In 2004, Detroit dedicated a new "gathering place," Campus Martius Park, adjacent to old Kennedy Square. In a sense, the park is hallowed ground, where the "point of origin" can be found, a buried surveyor's monument used to plot Woodward and the other avenues that radiate outward through the metropolis. Across from Campus Martius, an office tower built in 2006 now covers most of the former Kennedy Square space and underground parking structure.
Indeed, Detroiters have gathered formally in the new space for events such as the Christmas tree and Hanukkah menorah lightings to the Detroit Jazz Festival. In winter they skate and in summer they hang out in the sandbox or on the grass listening to live bands or watching movies. People are allowed to enjoy the space…so long as they don't get too political.
That's something the ACLU is challenging in a court case citing two groups, Moratorium Now and Women in Black – Detroit, that feel they were wrongly denied the opportunity to assemble in the park – a public space managed by a private entity. As ACLU attorney Brooke Tucker said, "Campus Martius belongs to the City of Detroit and its people. Regardless of who manages our public assets, no private organization's rules will ever trump the freedoms enshrined in the U.S. Constitution. And with a growing number of city assets being overseen through public-private partnerships, citizens cannot allow public spaces to be converted into Constitution-free zones. Public parks are forums for free expression, not staging areas for assaults on our rights."
There wasn't much said at the time that Kennedy Square was being dismantled about the need to preserve places for assembly and free speech. It had fallen into disrepair and Hart Plaza served as a new congregational space on the waterfront as the community was anticipating the completion of its Detroit 300 centerpiece.

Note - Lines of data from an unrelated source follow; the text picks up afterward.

import Summits.RiemannHypothesis.RiemannHypothesis.Theorems.WeilTwoPrimeDeflM78YBase
import Summits.RiemannHypothesis.RiemannHypothesis.Theorems.WeilTwoPrimeDeflM78YDataPO25
import Literature.NumberTheory.LFunctions.WeilBlockRowsPZ
import Literature.NumberTheory.LFunctions.WeilBlockRowsFast
import Literature.NumberTheory.LFunctions.WeilTwoPrimeOddMarginHDataDn12
import HarnessLib

/-!
# Deflated two-prime certificate M78Y: dominance of rows 2–3 of `R = S''_odd(κ') − UᵀU` (factored data)

`WeilCert.checkDomRowPZ` with the materialized augmented block, the factored inverse `weilCert23HDn/weilCert23HLs` and the Bessel block, by `decide +kernel` row by row. Pure proof file.
-/

noncomputable section

namespace Summit.RiemannHypothesis.RiemannHypothesis.Theorems.EvenWinsBeyondArch

open Literature.NumberTheory.LFunctions

set_option maxHeartbeats 0 in
/-- Kernel check of the dominance of row 2 of `R` (odd block, certificate M78Y). [folklore] -/
theorem checkDomRowF1_2_weilCertDeflM78Y :
    weilCertDeflM78YBase.checkDomRowF weilCertDeflM78YPmO weilCert23HDn weilCert23HLs weilCertDeflM78YHpO weilCertDeflM78YKappa' 1 2 = true := by
  decide +kernel

/-- Kernel check of the dominance of row 2 of `R` (factored data), from the fast row. [folklore] -/
theorem checkDomRowPZ1_2_weilCertDeflM78Y :
    weilCertDeflM78YBase.checkDomRowPZ weilCertDeflM78YPmO weilCert23HDn weilCert23HLs weilCertDeflM78YHpO weilCertDeflM78YKappa' 1 2 = true :=
  WeilCert.checkDomRowPZ_of_F (by decide) checkDomRowF1_2_weilCertDeflM78Y

set_option maxHeartbeats 0 in
/-- Kernel check of the dominance of row 3 of `R` (odd block, certificate M78Y). [folklore] -/
theorem checkDomRowF1_3_weilCertDeflM78Y :
    weilCertDeflM78YBase.checkDomRowF weilCertDeflM78YPmO weilCert23HDn weilCert23HLs weilCertDeflM78YHpO weilCertDeflM78YKappa' 1 3 = true := by
  decide +kernel

/-- Kernel check of the dominance of row 3 of `R` (factored data), from the fast row. [folklore] -/
theorem checkDomRowPZ1_3_weilCertDeflM78Y :
    weilCertDeflM78YBase.checkDomRowPZ weilCertDeflM78YPmO weilCert23HDn weilCert23HLs weilCertDeflM78YHpO weilCertDeflM78YKappa' 1 3 = true :=
  WeilCert.checkDomRowPZ_of_F (by decide) checkDomRowF1_3_weilCertDeflM78Y


end Summit.RiemannHypothesis.RiemannHypothesis.Theorems.EvenWinsBeyondArch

There hasn't been much of a formal challenge to the private management of Campus Martius until now, more than a decade after it was established. But there hasn't been much activity on the protest front either, on either side of the political fence. Has political expression migrated into the virtual world?

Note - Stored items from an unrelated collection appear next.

import Summits.Ventures.GridStability.Lyapunov.NE39LossySplitLinesCast
import Summits.Ventures.GridStability.Lyapunov.NE39LossySplitLinesU7o500SlabCertDataA
import Summits.Ventures.GridStability.Lyapunov.NE39LossySplitLinesU7o500SlabCertDataB
import Literature.Computation.Certificates.PosSemidefDecide
import HarnessLib

/-!
# «NE39-LOSSY-SPLITU-RECORD-TIGHT» — certificate file 1 of 3: the typed certificate data, lit-6's block formulas over `ℚ` and their
# entrywise expansions, the kernel re-decision of the TABLE `L11lit` against the formula, and
# `P − ε·1 ⪰ 0` (19 × 19 kernel `LDLᵀ`; CLASS OF RECORD)

Cell `gridfusion` (LADDER-GRIDFUSION G2.c lossy Lur'e tier, 39-bus rung); seat gridfusion-lit-6 (g11; g10's generator `probes/ne39/gen_ne39_lean.py` with the record-window TAG patch `probes/rectight/gen_ne39_lean_v2.py`).  See file 3
(`NE39LossySplitLinesU7o500SlabCert.lean`) for the statement of what the three files prove and the three columns; data provenance in
`NE39LossySplitLinesU7o500SlabCertDataA/B.lean` (kit j300200, json sha16 `2cb57f81555fc29f`, results[u0 = 7/500, klass = old]).  Nothing here says a
grid is stable.
[cite: Khalil2002, §7.1.2 Theorem 7.3; Pai1981, §3.6.3 (3.43)–(3.45); HornJohnson2013, Thm 7.7.7]
-/

noncomputable section

open Real Matrix
open Literature.Computation.Certificates
open Literature.MathematicalPhysics.PowerSystems
open Literature.MathematicalPhysics.PowerSystems.LyapunovFunctionFamily
open Summit.Ventures.GridStability.Models
open Summit.Ventures.GridStability.Bench.WSCC9LossySplitSlab (sector_sin_of_values sector_cos_of_values)
open Summit.Ventures.GridStability.Lyapunov.K2ALossySplitLines (sector_sin_of_values_wide)
open Summit.Ventures.GridStability.Lyapunov.NE39LossySplitLines (e1 AQ CQ BLQ A_eq B_eq C_eq C_mul_B)

namespace Summit.Ventures.GridStability.Lyapunov.NE39LossySplitLinesU7o500SlabCert

/-! ### The certificate data on the typed indices -/

/-- `P` on the typed state index. -/
def PL₄ : Matrix (Fin 10 ⊕ Fin 9) (Fin 10 ⊕ Fin 9) ℚ := Plq.submatrix e1 e1
/-- `τ` on the typed channel index. -/
def tauL₄ (k : (Fin 10 × Fin 10) ⊕ (Fin 10 × Fin 10)) : ℚ := Sum.elim (fun pq : Fin 10 × Fin 10 => tauTab 0 pq.1 pq.2) (fun pq => tauTab 1 pq.1 pq.2) k
/-- `λ` on the typed channel index. -/
def lamL₄ (k : (Fin 10 × Fin 10) ⊕ (Fin 10 × Fin 10)) : ℚ := Sum.elim (fun pq : Fin 10 × Fin 10 => lamTab 0 pq.1 pq.2) (fun pq => lamTab 1 pq.1 pq.2) k
/-- `a` on the typed channel index. -/
def aL₄ (k : (Fin 10 × Fin 10) ⊕ (Fin 10 × Fin 10)) : ℚ := Sum.elim (fun pq : Fin 10 × Fin 10 => aTab 0 pq.1 pq.2) (fun pq => aTab 1 pq.1 pq.2) k
/-- `b` on the typed channel index. -/
def bL₄ (k : (Fin 10 × Fin 10) ⊕ (Fin 10 × Fin 10)) : ℚ := Sum.elim (fun pq : Fin 10 × Fin 10 => bTab 0 pq.1 pq.2) (fun pq => bTab 1 pq.1 pq.2) k
/-- The tabulated `L₁₁` on the typed state index. -/
def L11F₄ (i j : Fin 10 ⊕ Fin 9) : ℚ := L11lit (e1 i) (e1 j)
/-- The tabulated `L₁₂` on the typed indices. -/
def L12F₄ (i : Fin 10 ⊕ Fin 9) (k : (Fin 10 × Fin 10) ⊕ (Fin 10 × Fin 10)) : ℚ :=
  Sum.elim (fun pq : Fin 10 × Fin 10 => L12tab 0 pq.1 pq.2 (e1 i)) (fun pq => L12tab 1 pq.1 pq.2 (e1 i)) k
/-- The tabulated lower matrix on the typed state index. -/
def lowF₄ (i j : Fin 10 ⊕ Fin 9) : ℚ := lowlit (e1 i) (e1 j)

/-! ### Scalar tests (kernel) -/

/-- `τ_k > 0`, `λ_k ≥ 0` and the class-of-record sign rule `λ_k > 0 → a_k ≥ 0` on every channel (kernel). -/
theorem multL₄ : ∀ k : (Fin 10 × Fin 10) ⊕ (Fin 10 × Fin 10), 0 < tauL₄ k ∧ 0 ≤ lamL₄ k ∧ (0 < lamL₄ k → 0 ≤ aL₄ k) := by
  decide +kernel

/-- `P` is symmetric (kernel). -/
theorem PL_transpose₄ : PL₄ᵀ = PL₄ := by
  decide +kernel

/-! ### The block formulas over `ℚ` (typed) and their entrywise expansions -/

/-- The lower comparison matrix `P + Cᵀ·diag(λa)·C − ε·1` over `ℚ`. -/
def lowerLQ₄ : Matrix (Fin 10 ⊕ Fin 9) (Fin 10 ⊕ Fin 9) ℚ :=
  PL₄ + CQᵀ * Matrix.diagonal (fun k => lamL₄ k * aL₄ k) * CQ - epsLQ • (1 : Matrix (Fin 10 ⊕ Fin 9) (Fin 10 ⊕ Fin 9) ℚ)

/-- State block `L₁₁` over `ℚ`: `AᵀP + PA + η·1 − Cᵀ·diag(τab)·C`. -/
def LL11Q₄ : Matrix (Fin 10 ⊕ Fin 9) (Fin 10 ⊕ Fin 9) ℚ :=
  AQᵀ * PL₄ + PL₄ * AQ + etaLQ • (1 : Matrix (Fin 10 ⊕ Fin 9) (Fin 10 ⊕ Fin 9) ℚ)
    - CQᵀ * Matrix.diagonal (fun k => tauL₄ k * (aL₄ k * bL₄ k)) * CQ

/-- Cross block `L₁₂` over `ℚ`: `−PB + (CA)ᵀ·diag(λ) + Cᵀ·diag(τ(a+b)/2)`. -/
def LL12Q₄ : Matrix (Fin 10 ⊕ Fin 9) ((Fin 10 × Fin 10) ⊕ (Fin 10 × Fin 10)) ℚ :=
  -(PL₄ * BLQ) + (CQ * AQ)ᵀ * Matrix.diagonal lamL₄ + CQᵀ * Matrix.diagonal (fun k => tauL₄ k * (aL₄ k + bL₄ k) / 2)

/-- The Schur complement `−L₁₁ − L₁₂·diag(τ)⁻¹·L₁₂ᵀ` over `ℚ` (typed formula). -/
def SchurQ₄ : Matrix (Fin 10 ⊕ Fin 9) (Fin 10 ⊕ Fin 9) ℚ :=
  -LL11Q₄ - LL12Q₄ * Matrix.diagonal (fun k => (tauL₄ k)⁻¹) * LL12Q₄ᵀ

/-- `(Cᵀ·diag f·C) i j = Σ_k C_ki f_k C_kj` (plumbing). -/
private theorem tDt_apply₄ (f : (Fin 10 × Fin 10) ⊕ (Fin 10 × Fin 10) → ℚ) (i j : Fin 10 ⊕ Fin 9) :
    (CQᵀ * Matrix.diagonal f * CQ) i j = ∑ k, CQ k i * f k * CQ k j := by
  rw [Matrix.mul_apply]; simp only [Matrix.mul_diagonal, Matrix.transpose_apply]

/-- `(M·diag h·Mᵀ) i j = Σ_k M_ik h_k M_jk` (plumbing). -/
private theorem mDmt_apply₄ (M : Matrix (Fin 10 ⊕ Fin 9) ((Fin 10 × Fin 10) ⊕ (Fin 10 × Fin 10)) ℚ) (h : (Fin 10 × Fin 10) ⊕ (Fin 10 × Fin 10) → ℚ) (i j : Fin 10 ⊕ Fin 9) :
    (M * Matrix.diagonal h * Mᵀ) i j = ∑ k, M i k * h k * M j k := by
  rw [Matrix.mul_apply]; simp only [Matrix.mul_diagonal, Matrix.transpose_apply]

/-- `L₁₁` entrywise (plumbing). -/
theorem LL11Q_apply₄ (i j : Fin 10 ⊕ Fin 9) : LL11Q₄ i j =
    (∑ l : Fin 10, AQ (Sum.inl l) i * PL₄ (Sum.inl l) j + ∑ l : Fin 9, AQ (Sum.inr l) i * PL₄ (Sum.inr l) j)
      + (∑ l : Fin 10, PL₄ i (Sum.inl l) * AQ (Sum.inl l) j + ∑ l : Fin 9, PL₄ i (Sum.inr l) * AQ (Sum.inr l) j)
      + (if i = j then etaLQ else 0)
      - ((∑ p : Fin 10, ∑ q : Fin 10, CQ (Sum.inl (p, q)) i * (tauL₄ (Sum.inl (p, q)) * (aL₄ (Sum.inl (p, q)) * bL₄ (Sum.inl (p, q)))) * CQ (Sum.inl (p, q)) j)
        + (∑ p : Fin 10, ∑ q : Fin 10, CQ (Sum.inr (p, q)) i * (tauL₄ (Sum.inr (p, q)) * (aL₄ (Sum.inr (p, q)) * bL₄ (Sum.inr (p, q)))) * CQ (Sum.inr (p, q)) j)) := by
  simp only [LL11Q₄, Matrix.sub_apply, Matrix.add_apply, Matrix.smul_apply, Matrix.one_apply, smul_eq_mul, mul_ite,
    mul_one, mul_zero, tDt_apply₄]
  simp only [Matrix.mul_apply, Matrix.transpose_apply, Fintype.sum_sum_type, Fintype.sum_prod_type]

/-- `L₁₂` entrywise (plumbing). -/
theorem LL12Q_apply₄ (i : Fin 10 ⊕ Fin 9) (k : (Fin 10 × Fin 10) ⊕ (Fin 10 × Fin 10)) : LL12Q₄ i k =
    -(∑ l : Fin 10, PL₄ i (Sum.inl l) * BLQ (Sum.inl l) k + ∑ l : Fin 9, PL₄ i (Sum.inr l) * BLQ (Sum.inr l) k)
      + (∑ l : Fin 10, CQ k (Sum.inl l) * AQ (Sum.inl l) i + ∑ l : Fin 9, CQ k (Sum.inr l) * AQ (Sum.inr l) i) * lamL₄ k
      + CQ k i * (tauL₄ k * (aL₄ k + bL₄ k) / 2) := by
  simp only [LL12Q₄, Matrix.add_apply, Matrix.neg_apply, Matrix.mul_diagonal, Matrix.transpose_apply]
  simp only [Matrix.mul_apply, Fintype.sum_sum_type]

/-- The lower matrix entrywise (plumbing). -/
theorem lowerLQ_apply₄ (i j : Fin 10 ⊕ Fin 9) : lowerLQ₄ i j =
    PL₄ i j + ((∑ p : Fin 10, ∑ q : Fin 10, CQ (Sum.inl (p, q)) i * (lamL₄ (Sum.inl (p, q)) * aL₄ (Sum.inl (p, q))) * CQ (Sum.inl (p, q)) j)
        + (∑ p : Fin 10, ∑ q : Fin 10, CQ (Sum.inr (p, q)) i * (lamL₄ (Sum.inr (p, q)) * aL₄ (Sum.inr (p, q))) * CQ (Sum.inr (p, q)) j))
      - (if i = j then epsLQ else 0) := by
  simp only [lowerLQ₄, Matrix.sub_apply, Matrix.add_apply, Matrix.smul_apply, Matrix.one_apply, smul_eq_mul, mul_ite,
    mul_one, mul_zero, tDt_apply₄]
  simp only [Fintype.sum_sum_type, Fintype.sum_prod_type]

/-- The Schur complement entrywise (plumbing). -/
theorem SchurQ_apply₄ (i j : Fin 10 ⊕ Fin 9) : SchurQ₄ i j =
    -LL11Q₄ i j - ((∑ p : Fin 10, ∑ q : Fin 10, LL12Q₄ i (Sum.inl (p, q)) * (tauL₄ (Sum.inl (p, q)))⁻¹ * LL12Q₄ j (Sum.inl (p, q)))
        + (∑ p : Fin 10, ∑ q : Fin 10, LL12Q₄ i (Sum.inr (p, q)) * (tauL₄ (Sum.inr (p, q)))⁻¹ * LL12Q₄ j (Sum.inr (p, q)))) := by
  simp only [SchurQ₄, Matrix.sub_apply, Matrix.neg_apply, mDmt_apply₄]
  simp only [Fintype.sum_sum_type, Fintype.sum_prod_type]

/-! ### The tables ARE the blocks (kernel, entrywise over `ℚ`) -/

set_option maxHeartbeats 4000000 in
/-- **`L11lit` is `L₁₁`** entrywise (kernel). -/
theorem L11lit_eq₄ : ∀ i j : Fin 10 ⊕ Fin 9, L11F₄ i j =
    (∑ l : Fin 10, AQ (Sum.inl l) i * PL₄ (Sum.inl l) j + ∑ l : Fin 9, AQ (Sum.inr l) i * PL₄ (Sum.inr l) j)
      + (∑ l : Fin 10, PL₄ i (Sum.inl l) * AQ (Sum.inl l) j + ∑ l : Fin 9, PL₄ i (Sum.inr l) * AQ (Sum.inr l) j)
      + (if i = j then etaLQ else 0)
      - ((∑ p : Fin 10, ∑ q : Fin 10, CQ (Sum.inl (p, q)) i * (tauL₄ (Sum.inl (p, q)) * (aL₄ (Sum.inl (p, q)) * bL₄ (Sum.inl (p, q)))) * CQ (Sum.inl (p, q)) j)
        + (∑ p : Fin 10, ∑ q : Fin 10, CQ (Sum.inr (p, q)) i * (tauL₄ (Sum.inr (p, q)) * (aL₄ (Sum.inr (p, q)) * bL₄ (Sum.inr (p, q)))) * CQ (Sum.inr (p, q)) j)) := by
  decide +kernel

/-- `L₁₁ = L11lit` (typed). -/
theorem LL11Q_eq_F₄ (i j : Fin 10 ⊕ Fin 9) : LL11Q₄ i j = L11F₄ i j := by
  rw [LL11Q_apply₄, L11lit_eq₄]

/-- The shifted table `P − ε·1` (what the kernel factorises: the class of record asks `P ⪰ ε·1`). -/
def PShift₄ : Matrix (Fin 19) (Fin 19) ℚ := Plq - epsLQ • (1 : Matrix (Fin 19) (Fin 19) ℚ)

/-- `PL − ε·1 = PShift` reindexed (typed). -/
theorem PShift_sub₄ : PL₄ - epsLQ • (1 : Matrix (Fin 10 ⊕ Fin 9) (Fin 10 ⊕ Fin 9) ℚ) = PShift₄.submatrix e1 e1 := by
  ext i j
  simp only [PShift₄, PL₄, Matrix.submatrix_apply, Matrix.sub_apply, Matrix.smul_apply, Matrix.one_apply, e1.injective.eq_iff]

/-! ### The two matrix facts (kernel `LDLᵀ`) -/

set_option maxHeartbeats 4000000 in
/-- **`P − ε·1 ⪰ 0`** (19 × 19, kernel `LDLᵀ` on the literal). -/
theorem P_ldl₄ : PSD.LDLCert PShift₄ := by
  decide +kernel


end Summit.Ventures.GridStability.Lyapunov.NE39LossySplitLinesU7o500SlabCert

end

Protesters around the world – the Arab Spring protests in North Africa and the Chinese protests in Tiananmen Square – suggest that if anything, social media have helped organize and motivate people in real time and space. Stateside, the Occupy movement was a momentary burst of energy, and protests over the Detroit's water shut-off policy brought thousands to Hart Plaza. Most recently, protesters gathered at various public places around Detroit to call attention to the death of black men at the hands of the police, organizing around the hashtag #blacklivesmatter.
Geoffrey Pleyers, in "From Facebook Movements to City Square Movements," writes that the "use of the internet has not led to a predominance of virtual actions and movements over mobilizations in 'physical space'. On the contrary, since 2011 the occupation of urban public spaces – and more particularly symbolic spaces – has been a major feature of these movements."
People want to be seen and heard in the center of things, not on the periphery. As wonderfully European and as great of a gathering space as Hart Plaza is, it isn't the center. Campus Martius is, however, at the center, and it's where people want to gather, be seen, and be heard.
As the ACLU lawyer inferred, this is about more than whether Moratorium Now and Women in Black - Detroit should have been allowed to assemble at Campus Martius. It's about the impact of privatization of public services, and in this case how it impacts the right of free speech.
The marketing team that created Campus Martius may be regretting its slogan: "Detroit's Gathering Place." But they're right. It's where folks want to gather. And Detroit, post-bankruptcy, may be experiencing its own political spring.
Dennis Archambault is a Detroit-based freelance writer.

Photo courtesy of Andrew Galbraith. Follow him on Twitter @AndyGalbraith.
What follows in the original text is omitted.